We don't - but we should - most highly honor those people who first put a product to its highest use, rather than merely honoring those who first invent or discover it as a mere substance.

Those who only honor  those who initially discover or invent something are unconscious devote disciples of Auguste Comte and his dogma of Positivism.

That school of thought, if it can be called that, sometimes assumes that the mere act of discovering or inventing something will also instantly inform that inventor/discoverer as to its many self-evident uses and to its self-evident highest possible use.

Anyone else who later does put it to such uses, in this view, was merely taking advantage of information that is open to all that gaze up the substance---- and hence not worthy of any honor.

Put like that, Positivism use in this case does seem childishly ridiculous - as many unstated assumptions often are - when they are more closely examined.

Most re-inventions are of a technological nature : something long thought capable of merely reducing the pain of leprosy turns out to actually - and unexpectedly - reduce the advance of the disease. ( In this case, the drug in question is thalidomide.)

But probably the most famous medicine and science story of all time also saw a substance re-evaluated for a new use , but for moral reasons.

A doctor's moral anger drove him to break a whole bunch of rules and norms to stick the first ever needle of (dirty) penicillin in a dying patient's arm : and the patient lived.

There had never been any technological barriers to putting Alexander Fleming's penicillium juice in a needle and sticking it in a patient's arm to save their life.

Not even to sticking penicillin into someone's arm to save them from invariably fatal Subacute Bacterial Endocarditis (the dreaded SBE).

Doctors and Scientists' objections to natural (impure) systemic penicillin were only ones of an aesthetic nature


The objections had only been quasi-aesthetic : in a modern scientific age, was it worth the risk to the dignity of the medical profession, to be seen sticking something seen as mostly dirt into the human bloodstream, even if it was in a worthy attempt to save the life of someone otherwise facing immediate death?

Many doctors, faced with lots of patients dying of an invariably fatal disease, will indeed throw a kitchen sink of oddball medical treatments at them, in the hope one will stick. SBE saw many such attempts.

But from September 1928 till October 1940, no doctor in the world ever stuck penicillin in someone's arm, to see if it might save their life --- for any disease.
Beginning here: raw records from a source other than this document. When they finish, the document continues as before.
/-! ## Vertical and lifted pieces -/

variable (k)

/-- The vertical segment over the planar point `c`, heights `lo, lo+1, …, hi` (empty if `lo > hi`).
[folklore] -/
def vcol (c : ℤ × ℤ) (lo hi : ℕ) : List (slab 3 k) :=
  (List.range (hi + 1 - lo)).map fun i => vtx k c (lo + i)

/-- A planar list lifted to height `h`. [folklore] -/
def liftH (h : ℕ) (l : List (ℤ × ℤ)) : List (slab 3 k) := l.map fun z => vtx k z h

variable {k}

/-- Membership in a vertical segment. [folklore] -/
theorem mem_vcol_iff {c : ℤ × ℤ} {lo hi : ℕ} (hhi : hi ≤ k) (v : slab 3 k) :
    v ∈ vcol k c lo hi ↔ planar k v = c ∧ lo ≤ ht v ∧ ht v ≤ hi := by
  simp only [vcol, List.mem_map, List.mem_range]
  constructor
  · rintro ⟨i, hi, rfl⟩
    have hle : lo + i ≤ k := by omega
    rw [planar_vtx, ht_vtx hle]
    exact ⟨rfl, by omega, by omega⟩
  · rintro ⟨hp, h1, h2⟩
    refine ⟨ht v - lo, by omega, ?_⟩
    rw [show lo + (ht v - lo) = ht v by omega, ← hp, vtx_planar_ht]

/-- A vertical segment is a lattice chain. [folklore] -/
theorem vcol_isChain (c : ℤ × ℤ) {lo hi : ℕ} (hhi : hi ≤ k) :
    (vcol k c lo hi).IsChain (fun a b => (slabGraph 3 k).Adj a b) := by
  rw [vcol, List.isChain_map]
  rcases Nat.eq_zero_or_eq_succ_pred (hi + 1 - lo) with h0 | hs
  · rw [h0]; simp
  · rw [hs, List.isChain_range_succ]
    intro m hm
    rw [show lo + m.succ = (lo + m) + 1 by omega]
    exact vtx_adj_vtx_succ c (by omega)

/-- A vertical segment has no duplicates. [folklore] -/
theorem vcol_nodup (c : ℤ × ℤ) {lo hi : ℕ} (hhi : hi ≤ k) : (vcol k c lo hi).Nodup := by
  refine (List.nodup_range).map_on fun i hi' j hj' hij => ?_
  rw [List.mem_range] at hi' hj'
  have h1 := congrArg ht hij
  rwa [ht_vtx (by omega), ht_vtx (by omega), Nat.add_left_cancel_iff] at h1

/-- The first vertex of a vertical segment. [folklore] -/
theorem head?_vcol (c : ℤ × ℤ) {lo hi : ℕ} (h : lo ≤ hi) : (vcol k c lo hi).head? = some (vtx k c lo) := by
  rw [vcol, List.head?_map, show hi + 1 - lo = (hi - lo) + 1 by omega, List.range_succ_eq_map]
  simp

/-- The last vertex of a vertical segment. [folklore] -/
theorem getLast?_vcol (c : ℤ × ℤ) {lo hi : ℕ} (h : lo ≤ hi) : (vcol k c lo hi).getLast? = some (vtx k c hi) := by
  rw [vcol, List.getLast?_map, show hi + 1 - lo = (hi - lo) + 1 by omega, List.getLast?_range]
  simp
  congr 1; omega

/-- An empty vertical segment. [folklore] -/
theorem vcol_eq_nil {c : ℤ × ℤ} {lo hi : ℕ} (h : hi < lo) : vcol k c lo hi = [] := by
  rw [vcol, show hi + 1 - lo = 0 by omega]; simp

/-- A non-empty vertical segment. [folklore] -/
theorem vcol_ne_nil {c : ℤ × ℤ} {lo hi : ℕ} (h : lo ≤ hi) : vcol k c lo hi ≠ [] := by
  intro he
  have := head?_vcol (k := k) c h
  rw [he] at this; simp at this

/-- Membership in a lifted list. [folklore] -/
theorem mem_liftH_iff {h : ℕ} (hh : h ≤ k) {l : List (ℤ × ℤ)} (v : slab 3 k) :
    v ∈ liftH k h l ↔ planar k v ∈ l ∧ ht v = h := by
  simp only [liftH, List.mem_map]
  constructor
  · rintro ⟨z, hz, rfl⟩
    rw [planar_vtx, ht_vtx hh]
    exact ⟨hz, rfl⟩
  · rintro ⟨hp, hv⟩
    exact ⟨planar k v, hp, by rw [← hv, vtx_planar_ht]⟩

/-- A lifted planar chain is a lattice chain. [folklore] -/
theorem liftH_isChain (h : ℕ) {l : List (ℤ × ℤ)} (hl : l.IsChain planarAdj) :
    (liftH k h l).IsChain (fun a b => (slabGraph 3 k).Adj a b) := by
  rw [liftH, List.isChain_map]
  exact hl.imp fun a b hab => vtx_adj_vtx_planar hab h

/-- Lifting preserves `Nodup`. [folklore] -/
theorem liftH_nodup {h : ℕ} {l : List (ℤ × ℤ)} (hl : l.Nodup) : (liftH k h l).Nodup :=
  hl.map_on fun a _ b _ hab => by
    have := congrArg (planar k) hab
    rwa [planar_vtx, planar_vtx] at this

/-- The head of a lifted list. [folklore] -/
theorem head?_liftH (h : ℕ) (l : List (ℤ × ℤ)) : (liftH k h l).head? = l.head?.map fun z => vtx k z h := by
  rw [liftH, List.head?_map]

/-- The last element of a lifted list. [folklore] -/
theorem getLast?_liftH (h : ℕ) (l : List (ℤ × ℤ)) :
    (liftH k h l).getLast? = l.getLast?.map fun z => vtx k z h := by
  rw [liftH, List.getLast?_map]

/-- Lifting preserves non-emptiness. [folklore] -/
theorem liftH_ne_nil {h : ℕ} {l : List (ℤ × ℤ)} (hl : l ≠ []) : liftH k h l ≠ [] := by
  simpa [liftH] using hl

/-! ## Planar straight segments -/

/-- The planar points `f 0, f 1, …, f n`. [folklore] -/
def pseg (f : ℕ → ℤ × ℤ) (n : ℕ) : List (ℤ × ℤ) := (List.range (n + 1)).map f

/-- Segments are non-empty. [folklore] -/
theorem pseg_ne_nil (f : ℕ → ℤ × ℤ) (n : ℕ) : pseg f n ≠ [] := by simp [pseg]

/-- The first point of a segment. [folklore] -/
theorem head?_pseg (f : ℕ → ℤ × ℤ) (n : ℕ) : (pseg f n).head? = some (f 0) := by
  rw [pseg, List.head?_map, List.range_succ_eq_map]; simp

/-- The last point of a segment. [folklore] -/
theorem getLast?_pseg (f : ℕ → ℤ × ℤ) (n : ℕ) : (pseg f n).getLast? = some (f n) := by
  rw [pseg, List.getLast?_map, List.getLast?_range]; simp

/-- Membership in a segment. [folklore] -/
theorem mem_pseg_iff (f : ℕ → ℤ × ℤ) (n : ℕ) (z : ℤ × ℤ) : z ∈ pseg f n ↔ ∃ i, i ≤ n ∧ f i = z := by
  simp only [pseg, List.mem_map, List.mem_range]
  constructor
  · rintro ⟨i, hi, rfl⟩; exact ⟨i, by omega, rfl⟩
  · rintro ⟨i, hi, rfl⟩; exact ⟨i, by omega, rfl⟩

/-- A segment of consecutive lattice neighbours is a chain. [folklore] -/
theorem pseg_isChain {f : ℕ → ℤ × ℤ} {n : ℕ} (hf : ∀ i < n, planarAdj (f i) (f (i + 1))) :
    (pseg f n).IsChain planarAdj := by
  rw [pseg, List.isChain_map, List.isChain_range_succ]
  exact fun m hm => hf m hm

/-- An injectively parametrised segment has no duplicates. [folklore] -/
theorem pseg_nodup {f : ℕ → ℤ × ℤ} {n : ℕ} (hf : ∀ i ≤ n, ∀ j ≤ n, f i = f j → i = j) : (pseg f n).Nodup := by
  refine (List.nodup_range).map_on fun i hi j hj hij => ?_
  rw [List.mem_range] at hi hj
  exact hf i (by omega) j (by omega) hij

/-- `planarAdj` is symmetric. [folklore] -/
theorem planarAdj_symm {z w : ℤ × ℤ} (h : planarAdj z w) : planarAdj w z := by
  unfold planarAdj at h ⊢; tauto

/-- A planar self-avoiding lattice path from `s` to `t` (as a vertex list). [folklore] -/
structure PPath (l : List (ℤ × ℤ)) (s t : ℤ × ℤ) : Prop where
  ne_nil : l ≠ []
  chain : l.IsChain planarAdj
  nodup : l.Nodup
  head : l.head? = some s
  last : l.getLast? = some t

/-- Reversal of a planar path. [folklore] -/
theorem PPath.reverse {l : List (ℤ × ℤ)} {s t : ℤ × ℤ} (h : PPath l s t) : PPath l.reverse t s where
  ne_nil := by simpa using h.ne_nil
  chain := by
    rw [List.isChain_reverse]
    exact h.chain.imp fun a b hab => planarAdj_symm hab
  nodup := List.nodup_reverse.2 h.nodup
  head := by rw [List.head?_reverse, h.last]
  last := by rw [List.getLast?_reverse, h.head]

/-- A planar path contains its first point. [folklore] -/
theorem PPath.head_mem {l : List (ℤ × ℤ)} {s t : ℤ × ℤ} (h : PPath l s t) : s ∈ l :=
  List.mem_of_mem_head? h.head

/-- A planar path contains its last point. [folklore] -/
theorem PPath.last_mem {l : List (ℤ × ℤ)} {s t : ℤ × ℤ} (h : PPath l s t) : t ∈ l :=
  List.mem_of_getLast? h.last

/-- **Horizontal segment**: a straight planar path along the row `r` from `(a, r)` to `(b, r)`,
visiting exactly the points of the row between them. [folklore] -/
theorem exists_hpath (r a b : ℤ) : ∃ l, PPath l (a, r) (b, r) ∧
    ∀ z : ℤ × ℤ, z ∈ l ↔ z.2 = r ∧ min a b ≤ z.1 ∧ z.1 ≤ max a b := by
  -- ascending version
  have up : ∀ a b : ℤ, a ≤ b → ∃ l, PPath l (a, r) (b, r) ∧
      ∀ z : ℤ × ℤ, z ∈ l ↔ z.2 = r ∧ a ≤ z.1 ∧ z.1 ≤ b := by
    intro a b hab
    refine ⟨pseg (fun i => (a + i, r)) (b - a).toNat, ⟨pseg_ne_nil _ _, ?_, ?_, ?_, ?_⟩, ?_⟩
    · exact pseg_isChain fun i _ => by left; left; simp; ring
    · exact pseg_nodup fun i _ j _ h => by simpa using h
    · rw [head?_pseg]; simp
    · rw [getLast?_pseg]; simp; omega
    · intro z
      rw [mem_pseg_iff]
      constructor
      · rintro ⟨i, hi, rfl⟩; simp; omega
      · rintro ⟨h2, h1, h3⟩
        refine ⟨(z.1 - a).toNat, by omega, ?_⟩
        ext <;> simp <;> omega
  rcases le_total a b with hab | hab
  · obtain ⟨l, hl, hmem⟩ := up a b hab
    exact ⟨l, hl, fun z => by rw [hmem, min_eq_left hab, max_eq_right hab]⟩
  · obtain ⟨l, hl, hmem⟩ := up b a hab
    refine ⟨l.reverse, hl.reverse, fun z => ?_⟩
    rw [List.mem_reverse, hmem, min_eq_right hab, max_eq_left hab]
Amazing but true.

Since 2004, I have lived and breathed and dreamt why this might be so - and why the unlikely doctor who finally did so , Martin Henry Dawson, chose to break that mental barrier.

It matters because it is only his Penicillin (Penicillin-the-natural-systemic) that the world has used since 1940 - not Alexander Fleming's Penicillin-the-synthetic-antispetic or Howard Florey's Penicillin-the-synthetic-systemic.

It is his penicillin - and his penicillin only - that we use, but it was those two who got the Nobel Prizes for penicillin.

Dawson probably backed his way into penicillin - driven by his anger over the way that the "4F" in society were so quickly abandoned at the first opportunity --- in this case, in preparing to fight a war using the best "1As" in society.

His special area of interest - Rheumatic Fever (RF) - was mostly a disease of the poor, so the well-off donors to the cause of RF were largely motivated by pure altruism.

But it had been recently replaced (by the Fall of 1940) by Polio as the number one child health "Cause" for America's well off .

Polio deaths were far ,far outnumbered by RF deaths, but polio was a disease of the well off mainly, and this was the first evidence of a now common organization : the patients (families) self-help group : mothers going to door to door to find a cure for a disease that might hit their own children.

We generally think this is a good thing, but it is also another example of a society of individuals increasingly looking out for Number One.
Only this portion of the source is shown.